##### INFORMATION

import Mathlib
import Summits.MatrixMultiplication.MatrixMultiplication.Theses.EisensteinValCertificates
import Summits.MatrixMultiplication.MatrixMultiplication.Theses.GroupTheoreticSTPP
import Summits.MatrixMultiplication.MatrixMultiplication.Theses.AutomaticSTPPDesigns
import Summits.MatrixMultiplication.MatrixMultiplication.Theorems.AutomaticSTPPDesignsAutomaticPackingThesisRankNormalForm
import Summits.MatrixMultiplication.MatrixMultiplication.Theorems.AutomaticSTPPDesignsAutomaticPackingThesisPrimeUniform
import Summits.MatrixMultiplication.MatrixMultiplication.Theorems.AutomaticSTPPDesignsAutomaticPackingThesisCruxGivesCThesis
import Summits.MatrixMultiplication.MatrixMultiplication.Theorems.EisensteinValCertificatesHomocyclicSTPPDesignsOfPrimeTwoFamilies
import Summits.MatrixMultiplication.MatrixMultiplication.Theorems.EisensteinValCertificatesHomocyclicSTPPDesignsLargeBlockTools
import Literature.Computability.AlgebraicComplexity.PrattPackingTransferThm44Proofs
import Literature.Barriers.MatrixMultiplication.TricoloredSumFreeBarrierProofs

/-!
# Cyclic reduction for STPP designs: the homocyclic apex IS the cyclic-tower apex, and the
all-abelian apex reduces to it modulo a rank-form slice-rank bound

Crux `EisensteinValCertificates.HomocyclicSTPPDesigns` (stmt-MatrixMultiplication-10647) = X′: for every
`ε > 0` some prime power `q`, some `ℓ` and some STPP family in `(ℤ/q)^ℓ` beating `q^ℓ` at exponent
`(2+ε)/3`.  Crux-strategist gen 2 (planner-cstrat-stmt-MatrixMultiplication-10647-s1-0, 2026-08-17),
`Cruxes/HomocyclicSTPPDesigns/STRATEGY-CENSUS.md` § Transfer / § Decomposition.

## The mechanism: the slice-rank `2/3`-moment bound FORCES a margin

An X′-witness at `ε/67` in `(ℤ/q)^ℓ` has `Σ (abc)^{2/3} ≤ (q e^{-δ})^ℓ`
(Blasiak–Church–Cohn–Grochow–Naslund–Sawin–Umans 2017 Thm A′ + §3.2, tree
`AddSimultaneousTPP.sum_rpow_two_thirds_le_pow`, `δ = log((2/3)2^{2/3})`), and Hölder in the exponent,
`(2+ε/67)/3 = (66/67)(2/3) + (1/67)(2+ε)/3`, gives `q^{67ℓ} < (Σ v^{2/3})^{66} Σ v^{(2+ε)/3}`, so
`Σ v^{(2+ε)/3} > q^ℓ e^{66δℓ} > 9^ℓ q^ℓ` (`e^{33δ} > 3`, tree).  This margin pays the Freiman / mixed-radix
re-hosting `(ℤ/q)^ℓ ↪ ℤ/P`, `P ≤ 2·3^ℓ q^ℓ` — the factor the gen-1 census (§ Transfer T1/T3) recorded as
unpayable "without a margin".  It is the design-level reading of the Hölder step in the proof of
Pratt 2024 Thm 4.4 (arXiv:2309.03878 p. 9), stopped at exponent `(2+ε)/3` instead of at the mass.

## Contents

* `homocyclicSTPPDesigns_iff_automaticPackingThesis` — **U1**: X′ `↔ AutomaticSTPPDesigns.AutomaticPackingThesis`
  (stmt-7356): through the sibling's landed normal forms `automaticPackingThesis_iff_rankBeat`
  (beat `3^R N^R` in `(ℤ/N)^R`) and `automaticPackingThesis_iff_primeUniformBeat`.
* `noHomocyclicSTPP_iff_uniformCyclicGap` — kill sides unify: the route's negative milestone
  `NoHomocyclicSTPP` (stmt-7787) is the uniform cyclic packing ceiling
  `∃ τ₀ > 2/3, Σ (abc)^τ₀ ≤ N` for all STPP families in all `ℤ/N`.
* `HomocyclicSTPPDesigns_of_subs` — **U2 glue** (the strategist's typed split of the crux, D-0019):
  `AbelianSTPPDesigns → RankPackingBound → RankPresentation → HomocyclicSTPPDesigns`, where
  `AbelianSTPPDesigns` is `GroupTheoreticSTPP.CThesis` (stmt-0593) verbatim, `RankPackingBound` is the
  RANK form of BCCGNSU Thm 4.14 fed to the §3.2 engine (`Σ (abc)^{2/3} ≤ (e^{-δ})^n |K|` for
  `K ≃ (Π_{l<n} ℤ/p^{r_l}) × G'`, exponents arbitrary — the landed one-homocyclic-factor form saves
  nothing on staircase groups `Π_j ℤ/p^j`, while the Freiman step pays `3^n`), and `RankPresentation`
  is the structure theorem (a presentation whose `p`-part has `n = rank` factors AND an
  invariant-factor presentation with the same `n`).  With it: `CThesis ↔ X′ ↔ AutomaticPackingThesis`,
  the design-level form of the question Pratt 2024 Rem 4.6 leaves open.
-/

-- single-conjunct summit: the mandated namespace repeats `MatrixMultiplication`.
set_option linter.dupNamespace false

noncomputable section

namespace Summit.MatrixMultiplication.MatrixMultiplication.Theorems.HomocyclicSTPPDesigns.CyclicReduction

open Summit.MatrixMultiplication.MatrixMultiplication.Theses.EisensteinValCertificates
  (HomocyclicSTPPDesigns NoHomocyclicSTPP)
open Summit.MatrixMultiplication.MatrixMultiplication.Theses.GroupTheoreticSTPP
  (CThesis CAbelianObstructionNeg)
open Summit.MatrixMultiplication.MatrixMultiplication.Theses.AutomaticSTPPDesigns (AutomaticPackingThesis)
open Summit.MatrixMultiplication.MatrixMultiplication.Theorems.AutomaticPackingThesis
  (automaticPackingThesis_iff_rankBeat automaticPackingThesis_iff_primeUniformBeat
   not_automaticPackingThesis_iff_uniformGap cThesis_of_automaticPackingThesis)
open Summit.MatrixMultiplication.MatrixMultiplication.Theorems.HomocyclicSTPPDesigns.LargeBlock
  (exists_prime_isSTPP_of_addEquiv)
open Literature.Computability.AlgebraicComplexity Literature.Combinatorics.Additive
  Literature.Barriers.MatrixMultiplication Finset
open scoped BigOperators

/-! ## §1 The Hölder margin lemma -/

/-- Hölder in the exponent: for nonnegative reals, `0 < α < 1` and any `τ`,
`Σ aᵢ^{(2/3)α + τ(1−α)} ≤ (Σ aᵢ^{2/3})^α (Σ aᵢ^τ)^{1−α}`
(tree template `sum_rpow_le_rpow_mul_rpow_holder`, which is the case `τ = 1`). [folklore] -/
theorem sum_rpow_le_holder {ι : Type*} (s : Finset ι) (a : ι → ℝ) (ha : ∀ i, 0 ≤ a i)
    {α : ℝ} (hα0 : 0 < α) (hα1 : α < 1) {τ : ℝ} (hτ : 0 ≤ τ) :
    ∑ i ∈ s, a i ^ (2 / 3 * α + τ * (1 - α)) ≤
      (∑ i ∈ s, a i ^ ((2 : ℝ) / 3)) ^ α * (∑ i ∈ s, a i ^ τ) ^ (1 - α) := by
  have hpq := Real.HolderConjugate.inv_one_sub_inv hα0 hα1
  have h := Real.inner_le_Lp_mul_Lq_of_nonneg s (f := fun i => a i ^ (2 / 3 * α))
    (g := fun i => a i ^ (τ * (1 - α))) hpq (fun i _ => Real.rpow_nonneg (ha i) _)
    (fun i _ => Real.rpow_nonneg (ha i) _)
  have hpos : 0 < 2 / 3 * α + τ * (1 - α) := by
    have h1 : 0 ≤ τ * (1 - α) := mul_nonneg hτ (by linarith)
    linarith
  have e1 : ∀ i ∈ s, a i ^ (2 / 3 * α + τ * (1 - α)) = a i ^ (2 / 3 * α) * a i ^ (τ * (1 - α)) :=
    fun i _ => Real.rpow_add' (ha i) hpos.ne'
  have e2 : ∀ i ∈ s, (a i ^ (2 / 3 * α)) ^ α⁻¹ = a i ^ ((2 : ℝ) / 3) := by
    intro i _
    rw [← Real.rpow_mul (ha i)]
    congr 1
    field_simp
  have e3 : ∀ i ∈ s, (a i ^ (τ * (1 - α))) ^ (1 - α)⁻¹ = a i ^ τ := by
    intro i _
    rw [← Real.rpow_mul (ha i), mul_inv_cancel_right₀ (sub_ne_zero.2 hα1.ne')]
  rw [Finset.sum_congr rfl e1]
  refine h.trans (le_of_eq ?_)
  rw [Finset.sum_congr rfl e2, Finset.sum_congr rfl e3, one_div, inv_inv, one_div, inv_inv]

/-- **The margin lemma** at `α = 66/67`: if `Σ aᵢ^{2/3} ≤ Y` and `Q < Σ aᵢ^{(2+ε/67)/3}` then
`Q^{67} < Y^{66} · Σ aᵢ^{(2+ε)/3}` (cleared of fractional powers; `(2+ε/67)/3 = (66/67)(2/3) +
(1/67)(2+ε)/3`). [folklore] -/
theorem margin_of_twoThirds_bound {ι : Type*} (s : Finset ι) (a : ι → ℝ) (ha : ∀ i, 0 ≤ a i)
    {Q Y ε : ℝ} (hQ : 0 ≤ Q) (hε : 0 ≤ ε) (hF : ∑ i ∈ s, a i ^ ((2 : ℝ) / 3) ≤ Y)
    (hlt : Q < ∑ i ∈ s, a i ^ ((2 + ε / 67) / 3)) :
    Q ^ 67 < Y ^ 66 * ∑ i ∈ s, a i ^ ((2 + ε) / 3) := by
  have h := sum_rpow_le_holder s a ha (α := 66 / 67) (by norm_num) (by norm_num)
    (τ := (2 + ε) / 3) (by positivity)
  have hexp : (2 / 3 * (66 / 67 : ℝ) + (2 + ε) / 3 * (1 - 66 / 67)) = (2 + ε / 67) / 3 := by ring
  rw [hexp] at h
  have hF0 : 0 ≤ ∑ i ∈ s, a i ^ ((2 : ℝ) / 3) :=
    Finset.sum_nonneg fun i _ => Real.rpow_nonneg (ha i) _
  have hT0 : 0 ≤ ∑ i ∈ s, a i ^ ((2 + ε) / 3) :=
    Finset.sum_nonneg fun i _ => Real.rpow_nonneg (ha i) _
  have hs0 : 0 ≤ ∑ i ∈ s, a i ^ ((2 + ε / 67) / 3) :=
    Finset.sum_nonneg fun i _ => Real.rpow_nonneg (ha i) _
  have hY0 : 0 ≤ Y := hF0.trans hF
  calc Q ^ 67 < (∑ i ∈ s, a i ^ ((2 + ε / 67) / 3)) ^ 67 := pow_lt_pow_left₀ hlt hQ (by norm_num)
    _ ≤ ((∑ i ∈ s, a i ^ ((2 : ℝ) / 3)) ^ ((66 : ℝ) / 67) *
          (∑ i ∈ s, a i ^ ((2 + ε) / 3)) ^ (1 - (66 : ℝ) / 67)) ^ 67 :=
        pow_le_pow_left₀ hs0 h 67
    _ = (∑ i ∈ s, a i ^ ((2 : ℝ) / 3)) ^ 66 * ∑ i ∈ s, a i ^ ((2 + ε) / 3) := by
        rw [mul_pow, ← Real.rpow_mul_natCast hF0, ← Real.rpow_mul_natCast hT0]
        norm_num
    _ ≤ Y ^ 66 * ∑ i ∈ s, a i ^ ((2 + ε) / 3) :=
        mul_le_mul_of_nonneg_right (pow_le_pow_left₀ hF0 hF 66) hT0

/-- `e^{66δ} > 9` (square of the tree's `e^{33δ} > 3`). [folklore] -/
theorem nine_lt_exp_66_delta : (9 : ℝ) < Real.exp (66 * bccgnsuDelta) := by
  have h3 := three_lt_exp_mul_bccgnsuDelta
  have h : Real.exp (66 * bccgnsuDelta) = Real.exp (33 * bccgnsuDelta) ^ 2 := by
    rw [← Real.exp_nat_mul]; congr 1; push_cast; ring
  rw [h]
  nlinarith [Real.exp_pos (33 * bccgnsuDelta)]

##########

WHAT IS EXPECTED. Reproduce exactly the entries above, limited to the lines from the one with "## Contents" through the one with "nothing on staircase", both included.

EXERCISE RESULT.
## Contents

* `homocyclicSTPPDesigns_iff_automaticPackingThesis` — **U1**: X′ `↔ AutomaticSTPPDesigns.AutomaticPackingThesis`
  (stmt-7356): through the sibling's landed normal forms `automaticPackingThesis_iff_rankBeat`
  (beat `3^R N^R` in `(ℤ/N)^R`) and `automaticPackingThesis_iff_primeUniformBeat`.
* `noHomocyclicSTPP_iff_uniformCyclicGap` — kill sides unify: the route's negative milestone
  `NoHomocyclicSTPP` (stmt-7787) is the uniform cyclic packing ceiling
  `∃ τ₀ > 2/3, Σ (abc)^τ₀ ≤ N` for all STPP families in all `ℤ/N`.
* `HomocyclicSTPPDesigns_of_subs` — **U2 glue** (the strategist's typed split of the crux, D-0019):
  `AbelianSTPPDesigns → RankPackingBound → RankPresentation → HomocyclicSTPPDesigns`, where
  `AbelianSTPPDesigns` is `GroupTheoreticSTPP.CThesis` (stmt-0593) verbatim, `RankPackingBound` is the
  RANK form of BCCGNSU Thm 4.14 fed to the §3.2 engine (`Σ (abc)^{2/3} ≤ (e^{-δ})^n |K|` for
  `K ≃ (Π_{l<n} ℤ/p^{r_l}) × G'`, exponents arbitrary — the landed one-homocyclic-factor form saves
  nothing on staircase groups `Π_j ℤ/p^j`, while the Freiman step pays `3^n`), and `RankPresentation`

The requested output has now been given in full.